Konselor : Rara
Klien : Siska
Siska : (tok.. tok.. tok..) “Assalamu’alaikum....”
Rara : “Wa’alaikumussalam warahmatullah, silakan
masuk mbak.” (membuka pintu, berjabat tangan, lalu dengan ramah mempersilakan
duduk)
Rara : “Wah, saya senang sekali dapat bertemu
dengan anda. Bagaimana kabar anda hari ini?” (attending, ramah, senyum, kontak
mata.)
Siska : “Alhmdulillah baik mbak.” (datar dan
terlihat murung)
Rara : “Anda terlihat murung.
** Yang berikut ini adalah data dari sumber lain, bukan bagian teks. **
import Literature.Analysis.FluidPDE.Wei2016SwirlCriterionProofs
import HarnessLib

/-!
# Wei 2016, proof of Cor. 1.1: the choice of `r₀` with a margin

Analysis/FluidPDE proof file (theorems only; no definitions, no named facts) on the way to
`Literature.Analysis.FluidPDE.Wei2016_logModulus_regularity`
(`LeiZhang2017AxisymmetricCriteria.lean`), after D. Wei, J. Math. Anal. Appl. 435 (2016) =
arXiv:1508.03318, proof of Cor. 1.1: "First, we can take `r₀ ∈ (0, δ₀)` such that
`r₀^{-1/2} M₁ ≥ M₀^{1/4}`, `C₀M₁r₀^{-1/2} + 1 < e^{-1}r₀^{-1}`, … using the property of this `r₀` we
have `(1 + ln(C₀ max{M₀^{1/4}, r₀^{-1/2}M₁} + 1))^{-3/2} > |ln r₀|^{-3/2}`."

The printed choice makes the hypothesis `|Γ| ≤ |ln r|^{-3/2}` (`r ≤ r₀`) imply condition (a) of
Thm. 1.1 with the *exact* constants of Lemma 2.3, under which the dissipation of the energy
method is entirely consumed (§3, (3.6)). The tree's rendering keeps a fraction `1 − θ` of the
dissipation by running Lemma 2.3 with the Hardy constant `θ ε^{-1/3}` (`θ = 9/16`), i.e. with
Wei's `K` at the parameter `ε' = θ^{-3/4} ε`; this costs the factor `θ^{-3/4}` in the threshold,
which the margin `r₀^{-1/2}` versus `r₀^{-1}` of the printed choice absorbs: it suffices to take
`r₀` with `C₀M₁r₀^{-1/2} + 1 < e^{-1} r₀^{-3/4}` (`3/4 = θ^{1/2}`). This file records that choice:

* `Wei2016.rpow_mul_abs_log_lt_threshold` — if `X + 1 < e^{-1} r₀^{-c}` (`0 < r₀ < 1`, `c > 0`,
  `X ≥ 0`) then `(c|ln r₀|)^{-3/2} < (1 + ln(X + 1))^{-3/2}`;
* `Wei2016.exists_r₀_theta` — for `δ₀ > 0`, `M₀ ≥ 0`, `M₁ > 0`, `C₀ ≥ 0` there is `r₀ ∈ (0, δ₀)`,
  `r₀ < 1`, with `M₀^{1/4} ≤ r₀^{-1/2}M₁` and `C₀M₁r₀^{-1/2} + 1 < e^{-1} r₀^{-3/4}` (`r₀ = s⁴`);
* `Wei2016.exists_r₀_threshold_theta` — hence `((3/4)|ln r|)^{-3/2} < (1 + ln(C₀r₀^{-1/2}M₁ + 1))^{-3/2}`
  for all `0 < r ≤ r₀`, and `max{M₀^{1/4}, r₀^{-1/2}M₁} = r₀^{-1/2}M₁`.

## References

* D. Wei, arXiv:1508.03318, proof of Cor. 1.1 (choice of `r₀`). [Wei2016]
-/

noncomputable section

open Set

namespace Literature.Analysis.FluidPDE

namespace Wei2016

/-- **Threshold comparison with a margin**: if `0 < r₀ < 1`, `X ≥ 0` and
`X + 1 < e^{-1} r₀^{-c}`, then `1 + ln(X + 1) < c|ln r₀|`, hence
`(c |ln r₀|)^{-3/2} < (1 + ln(X + 1))^{-3/2}`. [cite: Wei2016, proof of Cor. 1.1 (last display)] -/
theorem rpow_mul_abs_log_lt_threshold {X r₀ c : ℝ} (hX : 0 ≤ X) (hr₀ : 0 < r₀) (hr₀1 : r₀ < 1)
    (h : X + 1 < Real.exp (-1) * r₀ ^ (-c)) :
    (c * |Real.log r₀|) ^ (-(3 / 2 : ℝ)) < (1 + Real.log (X + 1)) ^ (-(3 / 2 : ℝ)) := by
  have hlog₀ : Real.log r₀ < 0 := Real.log_neg hr₀ hr₀1
  have h1 : 0 < 1 + Real.log (X + 1) := by
    have : 0 ≤ Real.log (X + 1) := Real.log_nonneg (by linarith)
    linarith
  have h2 : 1 + Real.log (X + 1) < c * |Real.log r₀| := by
    have hpos : 0 < Real.exp (-1) * r₀ ^ (-c) := mul_pos (Real.exp_pos _) (Real.rpow_pos_of_pos hr₀ _)
    have hlt : Real.log (X + 1) < Real.log (Real.exp (-1) * r₀ ^ (-c)) :=
      Real.log_lt_log (by linarith) h
    rw [Real.log_mul (Real.exp_pos _).ne' (Real.rpow_pos_of_pos hr₀ _).ne', Real.log_exp,
      Real.log_rpow hr₀] at hlt
    rw [abs_of_neg hlog₀]
    nlinarith
  exact Real.rpow_lt_rpow_of_neg h1 h2 (by norm_num)

/-- **The radius `r₀` with a margin**: for `δ₀ > 0`, `M₀ ≥ 0`, `M₁ > 0`, `C₀ ≥ 0` there is
`r₀ ∈ (0, δ₀)`, `r₀ < 1`, with `M₀^{1/4} ≤ r₀^{-1/2} M₁` and `C₀M₁ r₀^{-1/2} + 1 < e^{-1} r₀^{-3/4}`.
Explicitly `r₀ = s⁴` with
`s = min (min (1/2) (min δ₀ 1)) (min (M₁/(M₀^{1/4} + 1)) (e^{-1}/(2(C₀M₁ + 1))))`
(`r₀^{-1/2} = s^{-2}`, `r₀^{-3/4} = s^{-3}`; the second condition is `C₀M₁ s + s³ < e^{-1}`).
[cite: Wei2016, proof of Cor. 1.1 (first display)] -/
theorem exists_r₀_theta {δ₀ M₀ M₁ C₀ : ℝ} (hδ₀ : 0 < δ₀) (hM₀ : 0 ≤ M₀) (hM₁ : 0 < M₁) (hC₀ : 0 ≤ C₀) :
    ∃ r₀ : ℝ, 0 < r₀ ∧ r₀ < δ₀ ∧ r₀ < 1 ∧ M₀ ^ (1 / 4 : ℝ) ≤ r₀ ^ (-(1 / 2 : ℝ)) * M₁ ∧
      C₀ * M₁ * r₀ ^ (-(1 / 2 : ℝ)) + 1 < Real.exp (-1) * r₀ ^ (-(3 / 4 : ℝ)) := by
  have hm : 0 ≤ M₀ ^ (1 / 4 : ℝ) := Real.rpow_nonneg hM₀ _
  have hcm : 0 < C₀ * M₁ + 1 := by positivity
  set s : ℝ := min (min (1 / 2) (min δ₀ 1)) (min (M₁ / (M₀ ^ (1 / 4 : ℝ) + 1))
    (Real.exp (-1) / (2 * (C₀ * M₁ + 1)))) with hs
  have hspos : 0 < s :=
    lt_min (lt_min (by norm_num) (lt_min hδ₀ one_pos)) (lt_min (by positivity) (by positivity))
  have hs12 : s ≤ 1 / 2 := (min_le_left _ _).trans (min_le_left _ _)
  have hsδ : s ≤ δ₀ := (min_le_left _ _).trans ((min_le_right _ _).trans (min_le_left _ _))
  have hs1 : s ≤ 1 := hs12.trans (by norm_num)
  have hsM : s ≤ M₁ / (M₀ ^ (1 / 4 : ℝ) + 1) := (min_le_right _ _).trans (min_le_left _ _)
  have hsC : s ≤ Real.exp (-1) / (2 * (C₀ * M₁ + 1)) := (min_le_right _ _).trans (min_le_right _ _)
  -- the powers of `r₀ = s⁴`
  have hr4 : (0 : ℝ) < s ^ 4 := by positivity
  have hpow : ∀ q : ℝ, (s ^ 4) ^ q = s ^ (4 * q) := fun q => by
    rw [← Real.rpow_natCast s 4, ← Real.rpow_mul hspos.le]
    norm_num
  have hr12 : (s ^ 4) ^ (-(1 / 2 : ℝ)) = (s ^ 2)⁻¹ := by
    rw [hpow, show (4 : ℝ) * -(1 / 2) = -(2 : ℕ) by norm_num, Real.rpow_neg hspos.le,
      Real.rpow_natCast]
  have hr34 : (s ^ 4) ^ (-(3 / 4 : ℝ)) = (s ^ 3)⁻¹ := by
    rw [hpow, show (4 : ℝ) * -(3 / 4) = -(3 : ℕ) by norm_num, Real.rpow_neg hspos.le,
      Real.rpow_natCast]
  refine ⟨s ^ 4, hr4, ?_, ?_, ?_, ?_⟩
  · -- `s⁴ = s · s³ ≤ s/8 < s ≤ δ₀`
    have h3 : s ^ 3 ≤ (1 / 2) ^ 3 := pow_le_pow_left₀ hspos.le hs12 3
    have h4 : s ^ 4 ≤ s * (1 / 2) ^ 3 := by nlinarith
    nlinarith
  · -- `s⁴ < 1`
    exact pow_lt_one₀ hspos.le (by linarith) (by norm_num)
  · -- `s² (M₀^{1/4}) ≤ s (M₀^{1/4} + 1) ≤ M₁`
    rw [hr12, le_inv_mul_iff₀ (by positivity)]
    have h1 : s * (M₀ ^ (1 / 4 : ℝ) + 1) ≤ M₁ := by rwa [le_div_iff₀ (by positivity)] at hsM
    nlinarith [mul_nonneg hspos.le hm]
  · -- `C₀M₁ s + s³ < e^{-1}`
    rw [hr12, hr34]
    have h1 : s * (C₀ * M₁ + 1) ≤ Real.exp (-1) / 2 := by
      rw [le_div_iff₀ (by positivity)] at hsC
      linarith
    have hexp : 0 < Real.exp (-1) := Real.exp_pos _
    have hs3 : s ^ 3 ≤ s := by nlinarith [pow_le_one₀ hspos.le hs1 (n := 2)]
    have hkey : C₀ * M₁ * s + s ^ 3 < Real.exp (-1) := by nlinarith
    rw [← sub_pos]
    have : Real.exp (-1) * (s ^ 3)⁻¹ - (C₀ * M₁ * (s ^ 2)⁻¹ + 1) =
        (Real.exp (-1) - (C₀ * M₁ * s + s ^ 3)) / s ^ 3 := by
      field_simp
    rw [this]
    exact div_pos (sub_pos.2 hkey) (pow_pos hspos 3)

/-- **The threshold step of Cor. 1.1 with the margin `θ = 9/16` (`θ^{1/2} = 3/4`)**: for
`δ₀ ∈ (0, 1)`, `M₀ ≥ 0`, `M₁ > 0`, `C₀ ≥ 0` there is `r₀ ∈ (0, δ₀)` with
`max{M₀^{1/4}, r₀^{-1/2}M₁} = r₀^{-1/2}M₁` and
`((3/4)|ln r|)^{-3/2} < (1 + ln(C₀ r₀^{-1/2} M₁ + 1))^{-3/2}` for all `0 < r ≤ r₀`
(`((3/4)|ln r|)^{-3/2} = θ^{-3/4}|ln r|^{-3/2}` is the parameter `ε'` at which Wei's `K` is run).
[cite: Wei2016, proof of Cor. 1.1] -/
theorem exists_r₀_threshold_theta {δ₀ M₀ M₁ C₀ : ℝ} (hδ₀ : 0 < δ₀) (hM₀ : 0 ≤ M₀)
    (hM₁ : 0 < M₁) (hC₀ : 0 ≤ C₀) :
    ∃ r₀ : ℝ, 0 < r₀ ∧ r₀ < δ₀ ∧ r₀ < 1 ∧
      max (M₀ ^ (1 / 4 : ℝ)) (r₀ ^ (-(1 / 2 : ℝ)) * M₁) = r₀ ^ (-(1 / 2 : ℝ)) * M₁ ∧
      ∀ r : ℝ, 0 < r → r ≤ r₀ →
        ((3 / 4 : ℝ) * |Real.log r|) ^ (-(3 / 2 : ℝ)) <
          (1 + Real.log (C₀ * (r₀ ^ (-(1 / 2 : ℝ)) * M₁) + 1)) ^ (-(3 / 2 : ℝ)) := by
  obtain ⟨r₀, hr₀, hr₀δ, hr₀1, h1, h2⟩ := exists_r₀_theta hδ₀ hM₀ hM₁ hC₀
  refine ⟨r₀, hr₀, hr₀δ, hr₀1, max_eq_right h1, fun r hr hrr₀ => ?_⟩
  have hX : 0 ≤ C₀ * (r₀ ^ (-(1 / 2 : ℝ)) * M₁) :=
    mul_nonneg hC₀ (mul_nonneg (Real.rpow_nonneg hr₀.le _) hM₁.le)
  have h2' : C₀ * (r₀ ^ (-(1 / 2 : ℝ)) * M₁) + 1 < Real.exp (-1) * r₀ ^ (-(3 / 4 : ℝ)) := by
    have : C₀ * (r₀ ^ (-(1 / 2 : ℝ)) * M₁) = C₀ * M₁ * r₀ ^ (-(1 / 2 : ℝ)) := by ring
    rw [this]
    exact h2
  have hmain := rpow_mul_abs_log_lt_threshold hX hr₀ hr₀1 h2'
  -- monotonicity in `r`: `(3/4)|ln r| ≥ (3/4)|ln r₀|`
  have hlog₀ : Real.log r₀ < 0 := Real.log_neg hr₀ hr₀1
  have hlog : Real.log r ≤ Real.log r₀ := Real.log_le_log hr hrr₀
  have habs : |Real.log r₀| ≤ |Real.log r| := by
    rw [abs_of_neg hlog₀, abs_of_neg (hlog.trans_lt hlog₀)]
    linarith
  have hmono : ((3 / 4 : ℝ) * |Real.log r|) ^ (-(3 / 2 : ℝ)) ≤ ((3 / 4 : ℝ) * |Real.log r₀|) ^ (-(3 / 2 : ℝ)) :=
    Real.rpow_le_rpow_of_nonpos (mul_pos (by norm_num) (abs_pos.2 hlog₀.ne) : (0 : ℝ) < 3 / 4 * |Real.log r₀|)
      (by nlinarith) (by norm_num)
  exact hmono.trans_lt hmain

end Wei2016

end Literature.Analysis.FluidPDE

end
Apakah anda sedang
ada sesuatu yang ingin kita bicarakan sekarang?” (refleksi perasaan)
Siska : (Hanya mengangguk dan menatap ke bawah)
Rara : “Nampaknya anda mempunyai beban yang saat
berat saat ini. Benarkah begitu mbak?” (refleksi perasaan, klarifikasi,
bertanya terbuka)
Siska : :Iya mbak, benar.” (masih merunduk)
Rara : “Kalau boleh saya tahu beban berat apa
yang anda fikirkan saat ini?”
Siska : (menunduk) “Saya bingung mbak..”
Rara : (mengangguk) “Bisakah anda menjelaskan
lebih lanjut apa yang membuat anda bingung saat ini?”
Siska : “Saya merasa benci dengan orang tua saya
mbak.. tapi ..” (menatap konselor)
Rara : “Iya.. lalu..” (dorongan minimal)
Siska : “Saya ingin menetralisir kebencian saya
mbak. Tapi tidak bisa mbak..”
Rara : “Apa yang membuat anda mempunyai perasaan
benci kepada orang tua anda sehingga anda tidak bisa menetralisirnya?”
(eksplorasi perasaan)
Siska : “Saya tidak dianggap anak kandung sendiri
oleh kedua orang tua saya.”
Rara : “Oh.. begitu.. bisakah anda menceritakan
kepada saya bagaimana gambaran sikap orang tua anda yang tidak menganggap anda
sebagai anak kandung?” (mengarahkan, directing)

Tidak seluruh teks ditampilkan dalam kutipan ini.